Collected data
import Summits.PneNP.PneNP.Theorems.ChebyshevTracialDesignSmallBlockClassWeights
import Literature.Combinatorics.Optimization.ShellLawClassSplitSum
import Literature.Combinatorics.Optimization.ShellLawPopulationMixture
import HarnessLib

/-!
# Cell pnp-psdrank, route `ChebyshevTracialDesign`: TILTED SMALL BLOCKS — the `HH`-class split of a shell AVERAGE of a
# general cut function (brick 152a; crux `TracialDecayExp20`, stmt-PneNP-19878)

Brick 152a (prover g30; MEMO-33 §2). Lit's (K0-law) `ShellLawPopulationMixture.shellLaw_eq_sum_split_hh_descFactorial` splits the
shell LAW of `|U ∩ H|` along the `HH` class `K = V(AA)` of a block; eng's `ShellLawClassSplitSum.sum_shellIn_filter_class_eq` splits
a shell SUM of an arbitrary cut function at a fixed class pattern. A TILTED mask `ψ(|U∩H|)·C_u(U)²` is not a function of `|U∩H|`,
but on the class pattern `(f, g)` (`f` full, `g` half `HH`-edges in `U`) its value depends on `U ∩ K` only through the pattern.
This file records the AVERAGE form of the split for such functions, with the SAME multivariate-hypergeometric class weights:

* §1 `class_bookkeeping` (the binomial bookkeeping behind the weights; = lit's private `touch_bookkeeping` at `d = N − a`).
* §2 `sum_shellIn_eq_sum_pattern` — COUNT form: for a `π`-stable class `K ⊆ S` of `a` edges and `F` with
  `F(A ∪ B) = Φ(|A|, |half A|, B)` (`A ⊆ K`, `B ⊆ S∖K`):
  `Σ_{U∈Shell_S(2s+c,c)} F(U) = Σ_{f≤s} Σ_{g≤c} C(a,f)C(a−f,g)2^g · Σ_{B∈Shell_{S∖K}(2(s−f)+(c−g),c−g)} Φ(2f+g, g, B)`.
* §3 **`shellAvg_eq_sum_classWeight_mul_avg`** — AVERAGE form with the weights
  `C(a,f)C(a−f,g)(s)_f(c)_g(N−s−c)_{a−f−g}/(N)_a` (ranges `f ≤ a`, `g ≤ a−f`; at fixed cut size a polynomial of degree `a` in the
  level, T-K4b `classWeight_eval_level`), `s + c ≤ N`.
WHAT THIS FILE DOES NOT DO: any pricing; anything on `TracialDecayExp20` itself, psd rank of P_PM(K_n), or P vs NP.
[cite: Rothvoss2017, §2 (PDF p. 6)] [cite: ChattamvelliShanmugam2020, §7.4 (PDF p. 144), multivariate hypergeometric law]
[cite: GodsilMeagher2015, §15.2]
Stature: support/instrument (kernel lane, no defs, axioms standard). Supports stmt-PneNP-19878.
-/

set_option linter.dupNamespace false -- `Summit.PneNP.PneNP.…`: summit = sub-problem (D-0017)

noncomputable section

namespace Summit.PneNP.PneNP.Theorems.ChebyshevTracialDesignTiltedSmallBlockClassSplit

open Finset Literature.Barriers.PneNP Literature.Combinatorics.Optimization
open Literature.Combinatorics.Optimization.ShellStep

variable {n : ℕ}

/-! ### §1 Bookkeeping -/

/-- The binomial bookkeeping behind the class weights: for `a ≤ N`, `f ≤ s`, `g ≤ c`, `s + c ≤ N`, `f + g ≤ a`,
`C(N−a, s−f)·C(N−a−(s−f), c−g)·2^{c−g}·2^g·(N)_a = C(N,s)·C(N−s,c)·2^c·(s)_f·(c)_g·(N−s−c)_{a−f−g}`
(adapted from `ShellLawPopulationMixture.touch_bookkeeping`, private there).
[cite: ChattamvelliShanmugam2020, §7.1 (binomial-coefficient identities behind the hypergeometric law)] -/
theorem class_bookkeeping (N a s c f g : ℕ) (haN : a ≤ N) (hf : f ≤ s) (hg : g ≤ c)
    (hsc : s + c ≤ N) (hfg : f + g ≤ a) :
    (N - a).choose (s - f) * (N - a - (s - f)).choose (c - g) * 2 ^ (c - g) * 2 ^ g * N.descFactorial a =
      N.choose s * (N - s).choose c * 2 ^ c *
        (s.descFactorial f * c.descFactorial g * (N - s - c).descFactorial (a - f - g)) := by
  by_cases hcase : (s - f) + (c - g) ≤ N - a
  · have hdesc : ∀ {m j : ℕ}, j ≤ m → (m.descFactorial j : ℚ) = (m.factorial : ℚ) / ((m - j).factorial : ℚ) :=
      fun {m j} hj => by
        rw [eq_div_iff (by positivity), mul_comm]
        exact_mod_cast Nat.factorial_mul_descFactorial hj
    have q1 : s - f ≤ N - a := by omega
    have q2 : c - g ≤ N - a - (s - f) := by omega
    have q3 : s ≤ N := by omega
    have q4 : c ≤ N - s := by omega
    have q6 : a - f - g ≤ N - s - c := by omega
    have r2 : N - s - c - (a - f - g) = N - a - (s - f) - (c - g) := by omega
    suffices hq : (((N - a).choose (s - f) * (N - a - (s - f)).choose (c - g) * 2 ^ (c - g) * 2 ^ g *
        N.descFactorial a : ℕ) : ℚ) = ((N.choose s * (N - s).choose c * 2 ^ c *
        (s.descFactorial f * c.descFactorial g * (N - s - c).descFactorial (a - f - g)) : ℕ) : ℚ) by
      exact_mod_cast hq
    push_cast
    rw [Nat.cast_choose ℚ q1, Nat.cast_choose ℚ q2, Nat.cast_choose ℚ q3, Nat.cast_choose ℚ q4,
      hdesc haN, hdesc hf, hdesc hg, hdesc q6, r2]
    have hpow : (2 : ℚ) ^ (c - g) * 2 ^ g = 2 ^ c := by rw [← pow_add, Nat.sub_add_cancel hg]
    rw [← hpow]
    field_simp
  · push Not at hcase
    have hz : (N - s - c).descFactorial (a - f - g) = 0 :=
      Nat.descFactorial_eq_zero_iff_lt.2 (by omega)
    rw [hz]
    rcases le_or_gt (s - f) (N - a) with h1 | h1
    · rw [Nat.choose_eq_zero_of_lt (n := N - a - (s - f)) (by omega)]; simp
    · rw [Nat.choose_eq_zero_of_lt h1]; simp

/-! ### §2 The count form -/

section Split

variable {π : Fin n → Fin n} (hπ : ∀ v, π (π v) = v) (hπ' : ∀ v, π v ≠ v)
include hπ hπ'

/-- **Class split of a shell sum, COUNT form.** For `π`-stable `K ⊆ S` with `a` edges (`|reps K| = a`) and a cut function `F` whose
value on `A ∪ B` (`A ⊆ K`, `B ⊆ S ∖ K`) depends on `A` only through `(|A|, |half A|)`:
`Σ_{U∈Shell_S(2s+c,c)} F(U) = Σ_{f≤s} Σ_{g≤c} C(a,f)·C(a−f,g)·2^g · Σ_{B∈Shell_{S∖K}(2(s−f)+(c−g), c−g)} Φ(2f+g, g, B)`.
[cite: Rothvoss2017, §2 (PDF p. 6)] [cite: GodsilMeagher2015, §15.2] -/
theorem sum_shellIn_eq_sum_pattern {S K : Finset (Fin n)} (hK : ∀ v ∈ K, π v ∈ K) (hKS : K ⊆ S)
    {a : ℕ} (ha : (reps π K).card = a) (s c : ℕ) (F : Finset (Fin n) → ℝ) (Φ : ℕ → ℕ → Finset (Fin n) → ℝ)
    (hF : ∀ A B, A ⊆ K → B ⊆ S \ K → F (A ∪ B) = Φ A.card (half π A).card B) :
    ∑ U ∈ shellIn π S (2 * s + c) c, F U =
      ∑ f ∈ range (s + 1), ∑ g ∈ range (c + 1), ((a.choose f * (a - f).choose g * 2 ^ g : ℕ) : ℝ) *
        ∑ B ∈ shellIn π (S \ K) (2 * (s - f) + (c - g)) (c - g), Φ (2 * f + g) g B := by
  classical
  have hKcard : K.card = 2 * a := by rw [← ha, two_mul_card_reps hπ hπ' hK]
  rw [← sum_fiberwise_of_maps_to (s := shellIn π S (2 * s + c) c)
    (t := range (s + 1) ×ˢ range (c + 1))
    (g := fun U => ((reps π (full π U ∩ K)).card, (half π U ∩ K).card)) (fun U hU => by
      obtain ⟨hUS, hUt, hUc⟩ := mem_shellIn.1 hU
      simp only [mem_product, mem_range, Nat.lt_succ_iff]
      have hfull : ∀ v ∈ full π U, π v ∈ full π U := fun v hv => by
        obtain ⟨hvU, hπvU⟩ := mem_full.1 hv
        exact mem_full.2 ⟨hπvU, by rw [hπ]; exact hvU⟩
      have h2 := two_mul_card_reps hπ hπ' hfull
      have h3 := card_full_add_card_half (π := π) U
      have h4 : (reps π (full π U ∩ K)).card ≤ (reps π (full π U)).card :=
        card_le_card (fun v hv => by
          rw [mem_reps] at hv ⊢
          exact ⟨(mem_inter.1 hv.1).1, hv.2⟩)
      have h5 : (half π U ∩ K).card ≤ (half π U).card := card_le_card inter_subset_left
      constructor <;> omega),
    sum_product]
  refine sum_congr rfl fun f hf => sum_congr rfl fun g hg => ?_
  have hf' : f ≤ s := Nat.lt_succ_iff.1 (mem_range.1 hf)
  have hg' : g ≤ c := Nat.lt_succ_iff.1 (mem_range.1 hg)
  have e : ((shellIn π S (2 * s + c) c).filter fun U =>
      ((reps π (full π U ∩ K)).card, (half π U ∩ K).card) = (f, g)) =
      (shellIn π S (2 * s + c) c).filter fun U => (U ∩ K).card = 2 * f + g ∧ (half π U ∩ K).card = g := by
    refine filter_congr fun U _ => ?_
    have hcl := card_inter_class_eq hπ hπ' (U := U) hK
    simp only [Prod.mk.injEq]
    constructor
    · rintro ⟨h1, h2⟩; exact ⟨by omega, h2⟩
    · rintro ⟨h1, h2⟩; exact ⟨by omega, h2⟩
  rw [e, sum_shellIn_filter_class_eq hπ hK hKS (by omega) hg' F]
  have e1 : 2 * s + c - (2 * f + g) = 2 * (s - f) + (c - g) := by omega
  rw [e1]
  have hinner : ∀ A ∈ shellIn π K (2 * f + g) g,
      ∑ B ∈ shellIn π (S \ K) (2 * (s - f) + (c - g)) (c - g), F (A ∪ B) =
        ∑ B ∈ shellIn π (S \ K) (2 * (s - f) + (c - g)) (c - g), Φ (2 * f + g) g B := by
    intro A hA
    obtain ⟨hAK, hAt, hAc⟩ := mem_shellIn.1 hA
    refine sum_congr rfl fun B hB => ?_
    rw [hF A B hAK (mem_shellIn.1 hB).1, hAt, hAc]
  rw [sum_congr rfl hinner, sum_const, nsmul_eq_mul, card_shellIn_eq_choose hπ hπ' hK hKcard f g]

/-! ### §3 The average form with the class weights -/

/-- **Class split of a shell AVERAGE** with the multivariate-hypergeometric class weights, ranges `f ≤ s`, `g ≤ c`: for `π`-stable
`S` with `N` edges, `π`-stable `K ⊆ S` with `a` edges, `s + c ≤ N`, and `F` as in `sum_shellIn_eq_sum_pattern`:
`E_{Shell_S(2s+c,c)}[F] = Σ_{f≤s} Σ_{g≤c} C(a,f)C(a−f,g)(s)_f(c)_g(N−s−c)_{a−f−g}/(N)_a · E_{Shell_{S∖K}(2(s−f)+(c−g),c−g)}[Φ(2f+g,g,·)]`.
[cite: Rothvoss2017, §2 (PDF p. 6)] [cite: ChattamvelliShanmugam2020, §7.4 (PDF p. 144), multivariate hypergeometric law] -/
theorem shellAvg_eq_sum_classWeight_mul_avg' {S K : Finset (Fin n)} (hS : ∀ v ∈ S, π v ∈ S) {N : ℕ} (hN : S.card = 2 * N)
    (hK : ∀ v ∈ K, π v ∈ K) (hKS : K ⊆ S) {a : ℕ} (ha : (reps π K).card = a) (s c : ℕ) (hsc : s + c ≤ N)
    (F : Finset (Fin n) → ℝ) (Φ : ℕ → ℕ → Finset (Fin n) → ℝ)
    (hF : ∀ A B, A ⊆ K → B ⊆ S \ K → F (A ∪ B) = Φ A.card (half π A).card B) :
    (∑ U ∈ shellIn π S (2 * s + c) c, F U) / ((shellIn π S (2 * s + c) c).card : ℝ) =
      ∑ f ∈ range (s + 1), ∑ g ∈ range (c + 1),
        ((a.choose f : ℝ) * ((a - f).choose g : ℝ) * (s.descFactorial f : ℝ) * (c.descFactorial g : ℝ) *
            ((N - s - c).descFactorial (a - f - g) : ℝ) / (N.descFactorial a : ℝ)) *
          ((∑ B ∈ shellIn π (S \ K) (2 * (s - f) + (c - g)) (c - g), Φ (2 * f + g) g B) /
            ((shellIn π (S \ K) (2 * (s - f) + (c - g)) (c - g)).card : ℝ)) := by
  classical
  have hKcard : K.card = 2 * a := by rw [← ha, two_mul_card_reps hπ hπ' hK]
  have haN : a ≤ N := by have := card_le_card hKS; omega
  have hT : ∀ v ∈ S \ K, π v ∈ S \ K := by
    intro v hv
    rw [mem_sdiff] at hv ⊢
    exact ⟨hS v hv.1, fun h => hv.2 (by have := hK _ h; rwa [hπ] at this)⟩
  have hTcard : (S \ K).card = 2 * (N - a) := by
    rw [card_sdiff_of_subset hKS, hN, hKcard]; omega
  rw [sum_shellIn_eq_sum_pattern hπ hπ' hK hKS ha s c F Φ hF, card_shellIn_eq_choose hπ hπ' hS hN s c, sum_div]
  refine sum_congr rfl fun f hf => ?_
  rw [sum_div]
  refine sum_congr rfl fun g hg => ?_
  have hf' : f ≤ s := Nat.lt_succ_iff.1 (mem_range.1 hf)
  have hg' : g ≤ c := Nat.lt_succ_iff.1 (mem_range.1 hg)
  rw [card_shellIn_eq_choose hπ hπ' hT hTcard (s - f) (c - g)]
  set L := ∑ B ∈ shellIn π (S \ K) (2 * (s - f) + (c - g)) (c - g), Φ (2 * f + g) g B with hL
  have hD : ((N.choose s * (N - s).choose c * 2 ^ c : ℕ) : ℝ) ≠ 0 := by
    have h1 : 0 < N.choose s := Nat.choose_pos (by omega)
    have h2 : 0 < (N - s).choose c := Nat.choose_pos (by omega)
    positivity
  have hFa : (N.descFactorial a : ℝ) ≠ 0 := by
    have := Nat.descFactorial_pos.2 haN
    exact_mod_cast this.ne'
  by_cases hfg : f + g ≤ a
  · have hb := class_bookkeeping N a s c f g haN hf' hg' hsc hfg
    have hb' := congrArg (fun m : ℕ => (m : ℝ)) hb
    by_cases hE : (((N - a).choose (s - f) * ((N - a) - (s - f)).choose (c - g) * 2 ^ (c - g) : ℕ) : ℝ) = 0
    · -- empty inner shell: both sides vanish
      have hempty : shellIn π (S \ K) (2 * (s - f) + (c - g)) (c - g) = ∅ := by
        rw [← card_eq_zero, card_shellIn_eq_choose hπ hπ' hT hTcard (s - f) (c - g)]
        exact_mod_cast hE
      have hL0 : L = 0 := by rw [hL, hempty, sum_empty]
      rw [hL0, mul_zero, zero_div, zero_div, mul_zero]
    · rw [div_mul_div_comm, div_eq_div_iff hD (mul_ne_zero hFa hE)]
      push_cast at hb' ⊢
      linear_combination ((a.choose f : ℝ) * ((a - f).choose g : ℝ) * L) * hb'
  · push Not at hfg
    rcases le_or_gt f a with h1 | h1
    · rw [Nat.choose_eq_zero_of_lt (n := a - f) (by omega)]; simp
    · rw [Nat.choose_eq_zero_of_lt h1]; simp

omit hπ hπ' in
/-- Extending the range of a sum whose summand vanishes from `m` on. [folklore] -/
private theorem sum_range_eq_sum_range_of_vanish {T : ℕ → ℝ} {m K : ℕ} (hmK : m ≤ K)
    (h : ∀ i, m ≤ i → T i = 0) : ∑ i ∈ range m, T i = ∑ i ∈ range K, T i :=
  sum_subset (fun i hi => mem_range.2 (lt_of_lt_of_le (mem_range.1 hi) hmK)) fun i _ hni => h i (by
    simp only [mem_range, not_lt] at hni; exact hni)

/-- **Class split of a shell AVERAGE, ranges `f ≤ a`, `g ≤ a − f`** (the index set of the patterns; at fixed cut size the weight of
`(f, g)` is the class-weight POLYNOMIAL of degree `a` in the level, T-K4b `classWeight_eval_level`; terms with `f > s` or `g > c`
vanish through `(s)_f`, `(c)_g`). Hypotheses as in `shellAvg_eq_sum_classWeight_mul_avg'`.
[cite: Rothvoss2017, §2 (PDF p. 6)] [cite: ChattamvelliShanmugam2020, §7.4 (PDF p. 144), multivariate hypergeometric law] -/
theorem shellAvg_eq_sum_classWeight_mul_avg {S K : Finset (Fin n)} (hS : ∀ v ∈ S, π v ∈ S) {N : ℕ} (hN : S.card = 2 * N)
    (hK : ∀ v ∈ K, π v ∈ K) (hKS : K ⊆ S) {a : ℕ} (ha : (reps π K).card = a) (s c : ℕ) (hsc : s + c ≤ N)
    (F : Finset (Fin n) → ℝ) (Φ : ℕ → ℕ → Finset (Fin n) → ℝ)
    (hF : ∀ A B, A ⊆ K → B ⊆ S \ K → F (A ∪ B) = Φ A.card (half π A).card B) :
    (∑ U ∈ shellIn π S (2 * s + c) c, F U) / ((shellIn π S (2 * s + c) c).card : ℝ) =
      ∑ f ∈ range (a + 1), ∑ g ∈ range (a - f + 1),
        ((a.choose f : ℝ) * ((a - f).choose g : ℝ) * (s.descFactorial f : ℝ) * (c.descFactorial g : ℝ) *
            ((N - s - c).descFactorial (a - f - g) : ℝ) / (N.descFactorial a : ℝ)) *
          ((∑ B ∈ shellIn π (S \ K) (2 * (s - f) + (c - g)) (c - g), Φ (2 * f + g) g B) /
            ((shellIn π (S \ K) (2 * (s - f) + (c - g)) (c - g)).card : ℝ)) := by
  rw [shellAvg_eq_sum_classWeight_mul_avg' hπ hπ' hS hN hK hKS ha s c hsc F Φ hF]
  set T : ℕ → ℕ → ℝ := fun f g =>
    ((a.choose f : ℝ) * ((a - f).choose g : ℝ) * (s.descFactorial f : ℝ) * (c.descFactorial g : ℝ) *
        ((N - s - c).descFactorial (a - f - g) : ℝ) / (N.descFactorial a : ℝ)) *
      ((∑ B ∈ shellIn π (S \ K) (2 * (s - f) + (c - g)) (c - g), Φ (2 * f + g) g B) /
        ((shellIn π (S \ K) (2 * (s - f) + (c - g)) (c - g)).card : ℝ)) with hT
  have vf_s : ∀ f g, s < f → T f g = 0 := fun f g h => by
    simp only [hT, Nat.descFactorial_eq_zero_iff_lt.2 h, Nat.cast_zero, mul_zero, zero_mul, zero_div]
  have vg_c : ∀ f g, c < g → T f g = 0 := fun f g h => by
    simp only [hT, Nat.descFactorial_eq_zero_iff_lt.2 h, Nat.cast_zero, mul_zero, zero_mul, zero_div]
  have vf_a : ∀ f g, a < f → T f g = 0 := fun f g h => by
    simp only [hT, Nat.choose_eq_zero_of_lt h, Nat.cast_zero, zero_mul, zero_div]
  have vg_a : ∀ f g, a - f < g → T f g = 0 := fun f g h => by
    simp only [hT, Nat.choose_eq_zero_of_lt h, Nat.cast_zero, mul_zero, zero_mul, zero_div]
  set K' := a + s + c + 1 with hK'
  show ∑ f ∈ range (s + 1), ∑ g ∈ range (c + 1), T f g = ∑ f ∈ range (a + 1), ∑ g ∈ range (a - f + 1), T f g
  have lhs : ∑ f ∈ range (s + 1), ∑ g ∈ range (c + 1), T f g = ∑ f ∈ range K', ∑ g ∈ range K', T f g := by
    rw [sum_range_eq_sum_range_of_vanish (K := K') (by omega) (fun f hf => by
      exact sum_eq_zero fun g _ => vf_s f g (by omega))]
    exact sum_congr rfl fun f _ =>
      sum_range_eq_sum_range_of_vanish (K := K') (by omega) fun g hg => vg_c f g (by omega)
  have rhs : ∑ f ∈ range (a + 1), ∑ g ∈ range (a - f + 1), T f g = ∑ f ∈ range K', ∑ g ∈ range K', T f g := by
    rw [sum_range_eq_sum_range_of_vanish (K := K') (by omega) (fun f hf => by
      exact sum_eq_zero fun g _ => vf_a f g (by omega))]
    exact sum_congr rfl fun f _ =>
      sum_range_eq_sum_range_of_vanish (K := K') (by omega) fun g hg => vg_a f g (by omega)
  rw [lhs, rhs]

end Split

end Summit.PneNP.PneNP.Theorems.ChebyshevTracialDesignTiltedSmallBlockClassSplit

end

**Exercise instructions:**
Every line of the records containing the word "import" must appear in the answer.

**Response for this exercise:**
import Summits.PneNP.PneNP.Theorems.ChebyshevTracialDesignSmallBlockClassWeights
import Literature.Combinatorics.Optimization.ShellLawClassSplitSum
import Literature.Combinatorics.Optimization.ShellLawPopulationMixture
import HarnessLib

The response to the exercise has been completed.